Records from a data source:

···

import Summits.Ventures.Crystal3D.Theorems.StickyWulffConstantGenericWallFloorInPlaneStep
import Summits.Ventures.Crystal3D.Theorems.StickyWulffConstantGenericWallFloorLineRise
import HarnessLib

/-!
# The coherent walker's menu: pay within contact distance 1, or twelve admissible moves

HONEST FRAMING. Venture `Summits/Ventures/Crystal3D` (cell `crystal3d-full`), helper for the crux
`GenericWallFloor` (stmt-Ventures-19480) of `route-Ventures-StickyWulffConstant`, REGISTERED line `WallLedgerG`,
open stub `stub_twoSlabAdhesion` (general fillings; architecture memo LINES-FLOOR-ARCH v4 = «coherent walks in
tubes», evidence on the item).  Rung credit only; F-C1 not moved.

`walk_moves` packages `…DozenStep`, `…LineRise`, `…InPlaneStep` into the single interface the tube assembly
consumes.  A STATE is a ball `y ∈ X` with a frame `F` and three linearly independent exact `F`-slot
neighbours.  At a state, EITHER some `z ∈ X` with `dist y z ≤ 1` has at most eleven contacts (the walk PAYS),
OR (fcc) all twelve slot moves `y ↦ y + F w` land on states with frame `F`, OR (twin) for a unit `{111}` normal
`n` of `F` and the twin frame `F' x = F x − 2⟪F x, n⟫ n`: the nine own moves `y + F w` (`⟪F w, n⟫ ≤ 0`) land on
states with frame `F`, the three mirror moves `y + F' w` (`⟪F w, n⟫ < 0`) land on states with frame `F'`, and
the three far slots are empty.  Inputs `KissingGap δ`, `KissingClassification δ` BY NAME.
WHAT THIS IS NOT: not the stub; no steering / counting; F-C1 not moved.
-/

noncomputable section

namespace Summit.Ventures.Crystal3D.Theorems

open Summit.Ventures.Crystal3D Finset
open Literature.MathematicalPhysics.StatisticalMechanics (fccStacking)
open scoped InnerProductSpace

variable {X : Finset (EuclideanSpace ℝ (Fin 3))}

/-- **The walker's menu.**  See the module docstring. -/
theorem walk_moves {δ : ℝ} (hg : KissingGap δ) (hc : KissingClassification δ)
    (hX : ∀ p ∈ X, ∀ q ∈ X, p ≠ q → 1 ≤ dist p q) {y : EuclideanSpace ℝ (Fin 3)} (hy : y ∈ X)
    (F : EuclideanSpace ℝ (Fin 3) ≃ₗᵢ[ℝ] EuclideanSpace ℝ (Fin 3)) {a b c : EuclideanSpace ℝ (Fin 3)}
    (ha : a ∈ fccSlots) (hb : b ∈ fccSlots) (hc' : c ∈ fccSlots) (hind : LinearIndependent ℝ ![a, b, c])
    (haX : y + F a ∈ X) (hbX : y + F b ∈ X) (hcX : y + F c ∈ X) :
    (∃ z ∈ X, dist y z ≤ 1 ∧ (X.filter fun q => dist z q = 1).card ≤ 11) ∨
    (∀ w ∈ fccSlots, y + F w ∈ X ∧ ∃ a' ∈ fccSlots, ∃ b' ∈ fccSlots, ∃ c' ∈ fccSlots,
      LinearIndependent ℝ ![a', b', c'] ∧ y + F w + F a' ∈ X ∧ y + F w + F b' ∈ X ∧ y + F w + F c' ∈ X) ∨
    ∃ n : EuclideanSpace ℝ (Fin 3), ‖n‖ = 1 ∧
      (∀ w ∈ fccSlots, ⟪F w, n⟫_ℝ = 0 ∨ ⟪F w, n⟫_ℝ = Real.sqrt (2 / 3) ∨ ⟪F w, n⟫_ℝ = -Real.sqrt (2 / 3)) ∧
      ∃ F' : EuclideanSpace ℝ (Fin 3) ≃ₗᵢ[ℝ] EuclideanSpace ℝ (Fin 3),
        (∀ x, F' x = F x - (2 * ⟪F x, n⟫_ℝ) • n) ∧
        (∀ w ∈ fccSlots, ⟪F w, n⟫_ℝ ≤ 0 → y + F w ∈ X ∧ ∃ a' ∈ fccSlots, ∃ b' ∈ fccSlots, ∃ c' ∈ fccSlots,
          LinearIndependent ℝ ![a', b', c'] ∧ y + F w + F a' ∈ X ∧ y + F w + F b' ∈ X ∧ y + F w + F c' ∈ X) ∧
        (∀ w ∈ fccSlots, ⟪F w, n⟫_ℝ < 0 → y + F' w ∈ X ∧ ∃ a' ∈ fccSlots, ∃ b' ∈ fccSlots, ∃ c' ∈ fccSlots,
          LinearIndependent ℝ ![a', b', c'] ∧
          y + F' w + F' a' ∈ X ∧ y + F' w + F' b' ∈ X ∧ y + F' w + F' c' ∈ X) ∧
        (∀ w ∈ fccSlots, 0 < ⟪F w, n⟫_ℝ → y + F w ∉ X) := by
  rcases line_step hg hc hX hy F ha hb hc' hind haX hbX hcX with hpay | hfull | htwin
  · exact Or.inl hpay
  · right; left
    intro w hw
    exact ⟨hfull w hw, exists_exact_neighbours_fcc_step F hy hfull hw⟩
  · right; right
    obtain ⟨n, hn, hmenu, hown, hmirror, hfar, -, -, -⟩ := htwin
    obtain ⟨F', hF'⟩ := exists_twinFrame F hn
    refine ⟨n, hn, hmenu, F', hF', ?_, ?_, hfar⟩
    · intro w hw hle
      refine ⟨hown w hw hle, ?_⟩
      rcases lt_or_eq_of_le hle with hlt | heq
      · exact exists_exact_neighbours_nearPolar_step F hy hmenu hown hw hlt
      · exact exists_exact_neighbours_inPlane_step F hy hn hmenu hown hw heq
    · intro w hw hlt
      refine ⟨?_, exists_exact_neighbours_twin_step F F' hy hn hmenu hown hmirror hF' hw hlt⟩
      rw [hF']; exact hmirror w hw hlt

end Summit.Ventures.Crystal3D.Theorems

end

···

Work request:
Throughout the data above, report every line that contains the string "moved".

Response area:
tubes», evidence on the item).  Rung credit only; F-C1 not moved.
WHAT THIS IS NOT: not the stub; no steering / counting; F-C1 not moved.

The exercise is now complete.